Directions for this task: Both the line below containing "(crux stmt-ValiantsHypothesis-3997): the" and the line containing "is FALSE — by", along with every line between them, should be repeated exactly; no other line belongs in the answer.

Saved entries:
*****

import Summits.ValiantsHypothesis.ValiantsHypothesis.Theses.FeketeSOS
import Summits.ValiantsHypothesis.ValiantsHypothesis.Theorems.FeketeNoSparseSplit.Negative.SmallModels

/-!
# `FeketeNoSparseSplit` (crux stmt-ValiantsHypothesis-3997): the exponent `1/2 + δ` cannot reach `δ = 1/2`

Negative-side boundary lemma (cdisprove cycle 2, refuter-cdisprove-stmt-ValiantsHypothesis-3997-g2-0), PROVED, no new
facts: the crux's inner statement with `δ = 1/2` plugged in,
`∃ p₀, ∀ primes p ≥ p₀, ∀ A B, A·B = F_p → p^{1/2 + 1/2} ≤ |supp A| + |supp B|`,
is FALSE — by the landed `not_eventuallyTrivialOptimal` (the `(X-1)`-peel has support-sum `≤ p - 1` at every
prime `p ≡ 1 (mod 4)`).  Together with the line `cyclic-valuation-dichotomy` (`(p+3)/2`, i.e. every `δ < 1/2`
works) this pins the set of admissible exponents of the crux to exactly `0 < δ < 1/2`: the statement is sharp in
`δ` up to the endpoint, and no strengthening of the conclusion to `p ≤ |supp A| + |supp B|` (eventually) survives.
-/

namespace Summit.ValiantsHypothesis.Theorems.FeketeNoSparseSplit.Negative

open Polynomial

/-- **The crux at `δ = 1/2` is false**: there is no `p₀` beyond which every complex splitting `A·B = F_p` has
`p^{1/2+1/2} = p ≤ |supp A| + |supp B|` (peel splittings of support-sum `≤ p - 1` at all primes `p ≡ 1 (4)`,
`not_eventuallyTrivialOptimal`).  So `δ < 1/2` in any proof of `FeketeSOS.FeketeNoSparseSplit` is not an artefact. [folklore] -/
theorem feketeNoSparseSplit_false_at_delta_half :
    ¬ ∃ p₀ : ℕ, ∀ (p : ℕ) [Fact p.Prime], p₀ ≤ p → ∀ (A B : ℂ[X]),
      A * B = ∑ m ∈ Finset.range p, C ((legendreSym p m : ℤ) : ℂ) * X ^ m →
        (p : ℝ) ^ (1 / 2 + 1 / 2 : ℝ) ≤ (A.support.card : ℝ) + (B.support.card : ℝ) := by
  rintro ⟨p₀, H⟩
  apply not_eventuallyTrivialOptimal
  refine ⟨p₀, ?_⟩
  intro p _ hp A B hAB
  have h := H p hp A B hAB
  have hhalf : (1 / 2 + 1 / 2 : ℝ) = 1 := by norm_num
  rwa [hhalf, Real.rpow_one] at h

end Summit.ValiantsHypothesis.Theorems.FeketeNoSparseSplit.Negative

*****

Response to the exercise:
# `FeketeNoSparseSplit` (crux stmt-ValiantsHypothesis-3997): the exponent `1/2 + δ` cannot reach `δ = 1/2`

Negative-side boundary lemma (cdisprove cycle 2, refuter-cdisprove-stmt-ValiantsHypothesis-3997-g2-0), PROVED, no new
facts: the crux's inner statement with `δ = 1/2` plugged in,
`∃ p₀, ∀ primes p ≥ p₀, ∀ A B, A·B = F_p → p^{1/2 + 1/2} ≤ |supp A| + |supp B|`,
is FALSE — by the landed `not_eventuallyTrivialOptimal` (the `(X-1)`-peel has support-sum `≤ p - 1` at every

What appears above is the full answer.